Problem to work on ::
Return exactly the lines of the records below, starting at the line that contains "X x) * A X ∂μ := by" and ending at the line that contains "have hswap2 : ∫", with both of those lines kept.

Extracted information ::
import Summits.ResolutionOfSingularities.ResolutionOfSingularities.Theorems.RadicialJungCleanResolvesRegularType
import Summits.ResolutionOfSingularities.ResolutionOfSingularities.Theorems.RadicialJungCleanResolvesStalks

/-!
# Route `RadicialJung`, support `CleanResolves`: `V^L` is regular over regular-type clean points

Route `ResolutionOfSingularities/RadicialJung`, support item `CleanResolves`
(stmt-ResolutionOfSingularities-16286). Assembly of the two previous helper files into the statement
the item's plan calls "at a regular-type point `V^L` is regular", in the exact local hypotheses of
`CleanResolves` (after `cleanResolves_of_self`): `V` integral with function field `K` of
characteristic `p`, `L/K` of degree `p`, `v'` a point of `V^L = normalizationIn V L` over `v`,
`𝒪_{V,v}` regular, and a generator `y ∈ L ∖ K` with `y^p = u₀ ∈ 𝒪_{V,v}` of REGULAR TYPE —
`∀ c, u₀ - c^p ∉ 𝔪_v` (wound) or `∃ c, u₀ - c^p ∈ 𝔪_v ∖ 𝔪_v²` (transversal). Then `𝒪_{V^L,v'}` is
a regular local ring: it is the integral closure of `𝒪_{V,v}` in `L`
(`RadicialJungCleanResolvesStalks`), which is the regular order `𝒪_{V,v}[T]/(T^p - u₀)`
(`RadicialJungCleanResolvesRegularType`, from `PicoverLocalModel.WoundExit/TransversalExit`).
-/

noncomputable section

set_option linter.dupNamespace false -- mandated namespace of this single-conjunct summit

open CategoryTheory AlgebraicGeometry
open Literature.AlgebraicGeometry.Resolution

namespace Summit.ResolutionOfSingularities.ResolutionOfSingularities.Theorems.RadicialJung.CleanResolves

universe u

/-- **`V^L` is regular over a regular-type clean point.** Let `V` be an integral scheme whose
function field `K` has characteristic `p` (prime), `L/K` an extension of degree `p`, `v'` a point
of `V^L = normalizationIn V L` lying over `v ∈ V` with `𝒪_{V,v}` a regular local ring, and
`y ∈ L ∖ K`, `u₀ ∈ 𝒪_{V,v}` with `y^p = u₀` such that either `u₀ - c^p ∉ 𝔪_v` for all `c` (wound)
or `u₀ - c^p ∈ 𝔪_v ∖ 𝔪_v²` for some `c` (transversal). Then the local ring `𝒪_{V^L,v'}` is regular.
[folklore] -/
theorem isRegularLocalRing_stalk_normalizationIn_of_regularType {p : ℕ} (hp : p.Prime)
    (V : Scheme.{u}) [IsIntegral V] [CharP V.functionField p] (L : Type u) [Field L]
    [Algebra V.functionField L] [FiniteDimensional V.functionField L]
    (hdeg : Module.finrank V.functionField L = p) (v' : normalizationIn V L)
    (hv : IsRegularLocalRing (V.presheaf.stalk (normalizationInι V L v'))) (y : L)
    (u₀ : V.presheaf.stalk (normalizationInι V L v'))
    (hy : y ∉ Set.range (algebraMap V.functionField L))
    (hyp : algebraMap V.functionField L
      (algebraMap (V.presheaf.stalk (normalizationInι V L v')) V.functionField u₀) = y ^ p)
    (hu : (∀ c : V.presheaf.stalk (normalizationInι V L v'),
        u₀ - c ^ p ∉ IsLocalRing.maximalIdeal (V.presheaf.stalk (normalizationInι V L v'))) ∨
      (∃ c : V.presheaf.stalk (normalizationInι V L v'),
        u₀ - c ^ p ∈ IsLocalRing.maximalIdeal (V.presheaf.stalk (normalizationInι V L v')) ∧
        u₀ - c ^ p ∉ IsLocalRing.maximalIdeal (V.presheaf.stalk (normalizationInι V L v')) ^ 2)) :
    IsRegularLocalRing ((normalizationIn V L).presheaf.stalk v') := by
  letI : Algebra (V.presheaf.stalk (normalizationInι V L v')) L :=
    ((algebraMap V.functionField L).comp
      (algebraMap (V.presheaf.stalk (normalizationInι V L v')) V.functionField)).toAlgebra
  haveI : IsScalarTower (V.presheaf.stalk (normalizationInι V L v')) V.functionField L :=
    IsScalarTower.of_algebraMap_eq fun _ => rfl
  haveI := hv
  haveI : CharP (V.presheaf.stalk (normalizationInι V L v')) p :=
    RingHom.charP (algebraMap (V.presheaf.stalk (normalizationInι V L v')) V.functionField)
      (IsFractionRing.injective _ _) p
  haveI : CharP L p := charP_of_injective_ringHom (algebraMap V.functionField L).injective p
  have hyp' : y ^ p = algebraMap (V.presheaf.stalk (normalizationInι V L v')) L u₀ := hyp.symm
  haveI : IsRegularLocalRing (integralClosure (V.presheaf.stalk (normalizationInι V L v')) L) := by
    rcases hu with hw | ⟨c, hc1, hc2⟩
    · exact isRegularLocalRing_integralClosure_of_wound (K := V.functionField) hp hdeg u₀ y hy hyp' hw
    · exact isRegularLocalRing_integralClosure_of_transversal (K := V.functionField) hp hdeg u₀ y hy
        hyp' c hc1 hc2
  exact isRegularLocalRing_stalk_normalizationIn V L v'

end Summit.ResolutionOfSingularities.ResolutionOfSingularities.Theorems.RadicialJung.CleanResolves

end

---

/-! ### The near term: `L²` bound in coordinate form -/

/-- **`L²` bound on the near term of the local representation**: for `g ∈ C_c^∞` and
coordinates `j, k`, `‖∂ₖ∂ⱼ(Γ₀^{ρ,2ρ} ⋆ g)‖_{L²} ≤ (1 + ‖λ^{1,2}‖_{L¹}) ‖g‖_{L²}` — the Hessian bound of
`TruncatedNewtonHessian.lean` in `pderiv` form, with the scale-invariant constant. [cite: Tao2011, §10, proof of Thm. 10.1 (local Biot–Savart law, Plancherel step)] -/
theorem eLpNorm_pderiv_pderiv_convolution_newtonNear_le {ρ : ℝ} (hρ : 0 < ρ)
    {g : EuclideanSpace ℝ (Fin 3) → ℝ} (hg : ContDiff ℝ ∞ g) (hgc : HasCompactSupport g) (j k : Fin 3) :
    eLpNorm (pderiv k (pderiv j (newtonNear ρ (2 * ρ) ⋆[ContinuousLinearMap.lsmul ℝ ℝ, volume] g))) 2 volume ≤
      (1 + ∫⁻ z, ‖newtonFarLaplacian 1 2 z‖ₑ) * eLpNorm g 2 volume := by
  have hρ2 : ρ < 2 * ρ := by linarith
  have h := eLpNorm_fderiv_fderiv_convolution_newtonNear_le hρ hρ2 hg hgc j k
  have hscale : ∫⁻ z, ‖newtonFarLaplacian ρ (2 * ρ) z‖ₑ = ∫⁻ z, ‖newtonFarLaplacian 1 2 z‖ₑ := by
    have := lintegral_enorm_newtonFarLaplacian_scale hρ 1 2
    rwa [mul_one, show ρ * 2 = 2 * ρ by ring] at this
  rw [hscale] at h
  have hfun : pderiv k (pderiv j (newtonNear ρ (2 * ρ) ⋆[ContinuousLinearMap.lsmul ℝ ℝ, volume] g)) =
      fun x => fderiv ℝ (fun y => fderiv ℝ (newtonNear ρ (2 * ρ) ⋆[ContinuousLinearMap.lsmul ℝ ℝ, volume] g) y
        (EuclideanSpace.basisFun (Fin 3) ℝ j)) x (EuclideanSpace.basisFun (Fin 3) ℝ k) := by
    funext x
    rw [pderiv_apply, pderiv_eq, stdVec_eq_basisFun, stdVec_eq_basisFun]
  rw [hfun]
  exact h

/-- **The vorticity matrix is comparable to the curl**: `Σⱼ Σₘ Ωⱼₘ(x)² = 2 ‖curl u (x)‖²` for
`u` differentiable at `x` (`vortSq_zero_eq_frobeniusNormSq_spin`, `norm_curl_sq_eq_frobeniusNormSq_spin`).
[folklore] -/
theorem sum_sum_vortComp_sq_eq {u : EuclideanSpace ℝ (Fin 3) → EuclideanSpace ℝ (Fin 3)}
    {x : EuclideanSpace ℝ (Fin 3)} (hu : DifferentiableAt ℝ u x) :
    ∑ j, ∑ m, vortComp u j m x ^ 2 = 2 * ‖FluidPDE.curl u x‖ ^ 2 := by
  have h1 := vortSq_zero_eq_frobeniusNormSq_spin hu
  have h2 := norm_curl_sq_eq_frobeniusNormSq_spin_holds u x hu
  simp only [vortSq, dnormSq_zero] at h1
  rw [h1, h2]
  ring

* * *

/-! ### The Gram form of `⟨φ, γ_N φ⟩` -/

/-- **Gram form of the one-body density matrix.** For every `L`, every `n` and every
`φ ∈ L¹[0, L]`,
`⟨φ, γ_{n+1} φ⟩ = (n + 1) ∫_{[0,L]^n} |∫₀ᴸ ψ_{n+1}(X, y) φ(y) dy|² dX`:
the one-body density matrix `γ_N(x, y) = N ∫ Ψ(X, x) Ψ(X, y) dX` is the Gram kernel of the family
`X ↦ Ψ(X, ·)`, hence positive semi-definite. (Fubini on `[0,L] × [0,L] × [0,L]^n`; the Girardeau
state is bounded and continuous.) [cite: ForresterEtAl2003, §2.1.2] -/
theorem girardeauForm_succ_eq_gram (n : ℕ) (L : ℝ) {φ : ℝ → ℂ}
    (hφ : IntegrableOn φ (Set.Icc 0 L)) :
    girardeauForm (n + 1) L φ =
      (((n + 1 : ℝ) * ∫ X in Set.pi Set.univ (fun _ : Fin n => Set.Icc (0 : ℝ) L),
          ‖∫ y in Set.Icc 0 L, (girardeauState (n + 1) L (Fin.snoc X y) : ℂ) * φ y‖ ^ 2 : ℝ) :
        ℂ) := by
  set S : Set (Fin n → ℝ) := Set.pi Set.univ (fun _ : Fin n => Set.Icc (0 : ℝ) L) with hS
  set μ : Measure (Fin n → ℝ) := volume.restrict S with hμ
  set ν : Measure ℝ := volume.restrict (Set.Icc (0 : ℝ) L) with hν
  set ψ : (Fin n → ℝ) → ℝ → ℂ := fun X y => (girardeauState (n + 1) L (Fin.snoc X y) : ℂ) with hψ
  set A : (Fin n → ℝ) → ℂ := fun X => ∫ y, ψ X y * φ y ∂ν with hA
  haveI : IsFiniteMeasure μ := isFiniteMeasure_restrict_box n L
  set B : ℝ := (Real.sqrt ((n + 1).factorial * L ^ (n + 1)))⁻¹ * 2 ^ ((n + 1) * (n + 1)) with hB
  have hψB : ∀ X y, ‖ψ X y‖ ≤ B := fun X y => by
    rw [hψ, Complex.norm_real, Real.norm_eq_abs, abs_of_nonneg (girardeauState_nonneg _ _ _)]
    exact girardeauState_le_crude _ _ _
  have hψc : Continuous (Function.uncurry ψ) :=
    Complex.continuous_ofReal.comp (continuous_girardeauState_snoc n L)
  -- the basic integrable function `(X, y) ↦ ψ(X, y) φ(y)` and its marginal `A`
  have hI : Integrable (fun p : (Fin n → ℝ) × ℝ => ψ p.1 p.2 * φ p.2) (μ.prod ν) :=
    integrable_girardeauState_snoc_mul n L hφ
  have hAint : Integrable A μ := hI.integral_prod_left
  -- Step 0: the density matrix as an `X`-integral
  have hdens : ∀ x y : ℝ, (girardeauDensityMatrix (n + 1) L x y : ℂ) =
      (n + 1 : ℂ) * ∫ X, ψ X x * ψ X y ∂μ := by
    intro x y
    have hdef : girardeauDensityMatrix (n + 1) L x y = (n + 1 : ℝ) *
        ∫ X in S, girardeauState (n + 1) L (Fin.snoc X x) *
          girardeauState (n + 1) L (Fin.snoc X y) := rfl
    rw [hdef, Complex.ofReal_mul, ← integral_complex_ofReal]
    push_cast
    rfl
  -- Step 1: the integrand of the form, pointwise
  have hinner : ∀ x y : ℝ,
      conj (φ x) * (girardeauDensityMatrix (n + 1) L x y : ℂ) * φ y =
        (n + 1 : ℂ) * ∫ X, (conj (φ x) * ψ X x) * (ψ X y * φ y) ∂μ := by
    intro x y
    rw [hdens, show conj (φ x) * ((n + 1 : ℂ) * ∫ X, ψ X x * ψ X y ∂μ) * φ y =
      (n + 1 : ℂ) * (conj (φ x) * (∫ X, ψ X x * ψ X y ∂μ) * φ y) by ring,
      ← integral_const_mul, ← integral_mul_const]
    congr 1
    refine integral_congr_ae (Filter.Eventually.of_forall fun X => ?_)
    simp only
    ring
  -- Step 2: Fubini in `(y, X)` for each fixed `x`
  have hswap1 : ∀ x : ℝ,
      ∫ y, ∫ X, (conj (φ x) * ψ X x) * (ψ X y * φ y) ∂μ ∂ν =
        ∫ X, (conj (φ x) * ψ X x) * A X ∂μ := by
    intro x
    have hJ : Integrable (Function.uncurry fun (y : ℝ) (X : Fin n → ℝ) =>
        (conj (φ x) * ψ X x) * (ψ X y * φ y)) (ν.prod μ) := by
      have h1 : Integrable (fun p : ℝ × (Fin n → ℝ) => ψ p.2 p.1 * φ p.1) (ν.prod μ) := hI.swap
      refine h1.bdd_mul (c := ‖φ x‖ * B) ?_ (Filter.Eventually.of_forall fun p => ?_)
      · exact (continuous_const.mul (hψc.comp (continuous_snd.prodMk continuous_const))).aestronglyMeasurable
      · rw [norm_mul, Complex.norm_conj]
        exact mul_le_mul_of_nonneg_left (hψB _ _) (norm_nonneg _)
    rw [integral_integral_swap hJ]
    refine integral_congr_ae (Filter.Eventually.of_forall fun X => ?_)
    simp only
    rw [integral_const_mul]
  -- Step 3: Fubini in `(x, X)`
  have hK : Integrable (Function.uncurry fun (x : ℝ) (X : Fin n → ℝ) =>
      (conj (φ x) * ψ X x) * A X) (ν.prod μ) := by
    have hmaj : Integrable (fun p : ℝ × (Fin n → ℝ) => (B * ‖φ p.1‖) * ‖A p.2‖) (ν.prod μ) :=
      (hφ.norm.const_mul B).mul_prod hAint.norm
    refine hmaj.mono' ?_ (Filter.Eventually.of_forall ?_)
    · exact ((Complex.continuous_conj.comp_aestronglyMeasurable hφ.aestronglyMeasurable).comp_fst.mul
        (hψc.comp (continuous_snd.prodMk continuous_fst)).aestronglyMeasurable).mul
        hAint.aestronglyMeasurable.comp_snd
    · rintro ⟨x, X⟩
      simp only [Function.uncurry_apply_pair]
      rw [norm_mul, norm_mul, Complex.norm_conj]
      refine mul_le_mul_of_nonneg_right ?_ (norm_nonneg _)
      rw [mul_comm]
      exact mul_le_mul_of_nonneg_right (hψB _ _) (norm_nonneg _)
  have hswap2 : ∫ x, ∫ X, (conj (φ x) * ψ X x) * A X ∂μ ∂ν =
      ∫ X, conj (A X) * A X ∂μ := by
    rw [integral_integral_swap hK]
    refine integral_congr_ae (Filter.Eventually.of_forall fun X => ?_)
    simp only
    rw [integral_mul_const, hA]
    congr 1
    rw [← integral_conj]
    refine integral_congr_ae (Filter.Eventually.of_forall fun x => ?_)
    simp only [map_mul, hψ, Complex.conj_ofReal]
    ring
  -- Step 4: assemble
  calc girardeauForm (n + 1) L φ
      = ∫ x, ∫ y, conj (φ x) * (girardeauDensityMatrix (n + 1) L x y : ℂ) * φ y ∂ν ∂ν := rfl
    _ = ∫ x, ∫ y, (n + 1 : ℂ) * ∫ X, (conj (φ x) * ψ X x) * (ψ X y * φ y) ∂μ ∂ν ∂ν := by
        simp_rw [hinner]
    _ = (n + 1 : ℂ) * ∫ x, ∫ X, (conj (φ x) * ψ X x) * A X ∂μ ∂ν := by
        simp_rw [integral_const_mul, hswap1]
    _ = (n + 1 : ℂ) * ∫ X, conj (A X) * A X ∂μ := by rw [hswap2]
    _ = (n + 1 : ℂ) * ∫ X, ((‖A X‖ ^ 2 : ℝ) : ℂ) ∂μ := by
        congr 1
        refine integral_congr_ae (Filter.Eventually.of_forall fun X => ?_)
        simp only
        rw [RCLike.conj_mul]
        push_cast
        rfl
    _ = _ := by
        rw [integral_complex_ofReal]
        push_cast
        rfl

Result of the exercise ::
        ∫ X, (conj (φ x) * ψ X x) * A X ∂μ := by
    intro x
    have hJ : Integrable (Function.uncurry fun (y : ℝ) (X : Fin n → ℝ) =>
        (conj (φ x) * ψ X x) * (ψ X y * φ y)) (ν.prod μ) := by
      have h1 : Integrable (fun p : ℝ × (Fin n → ℝ) => ψ p.2 p.1 * φ p.1) (ν.prod μ) := hI.swap
      refine h1.bdd_mul (c := ‖φ x‖ * B) ?_ (Filter.Eventually.of_forall fun p => ?_)
      · exact (continuous_const.mul (hψc.comp (continuous_snd.prodMk continuous_const))).aestronglyMeasurable
      · rw [norm_mul, Complex.norm_conj]
        exact mul_le_mul_of_nonneg_left (hψB _ _) (norm_nonneg _)
    rw [integral_integral_swap hJ]
    refine integral_congr_ae (Filter.Eventually.of_forall fun X => ?_)
    simp only
    rw [integral_const_mul]
  -- Step 3: Fubini in `(x, X)`
  have hK : Integrable (Function.uncurry fun (x : ℝ) (X : Fin n → ℝ) =>
      (conj (φ x) * ψ X x) * A X) (ν.prod μ) := by
    have hmaj : Integrable (fun p : ℝ × (Fin n → ℝ) => (B * ‖φ p.1‖) * ‖A p.2‖) (ν.prod μ) :=
      (hφ.norm.const_mul B).mul_prod hAint.norm
    refine hmaj.mono' ?_ (Filter.Eventually.of_forall ?_)
    · exact ((Complex.continuous_conj.comp_aestronglyMeasurable hφ.aestronglyMeasurable).comp_fst.mul
        (hψc.comp (continuous_snd.prodMk continuous_fst)).aestronglyMeasurable).mul
        hAint.aestronglyMeasurable.comp_snd
    · rintro ⟨x, X⟩
      simp only [Function.uncurry_apply_pair]
      rw [norm_mul, norm_mul, Complex.norm_conj]
      refine mul_le_mul_of_nonneg_right ?_ (norm_nonneg _)
      rw [mul_comm]
      exact mul_le_mul_of_nonneg_right (hψB _ _) (norm_nonneg _)
  have hswap2 : ∫ x, ∫ X, (conj (φ x) * ψ X x) * A X ∂μ ∂ν =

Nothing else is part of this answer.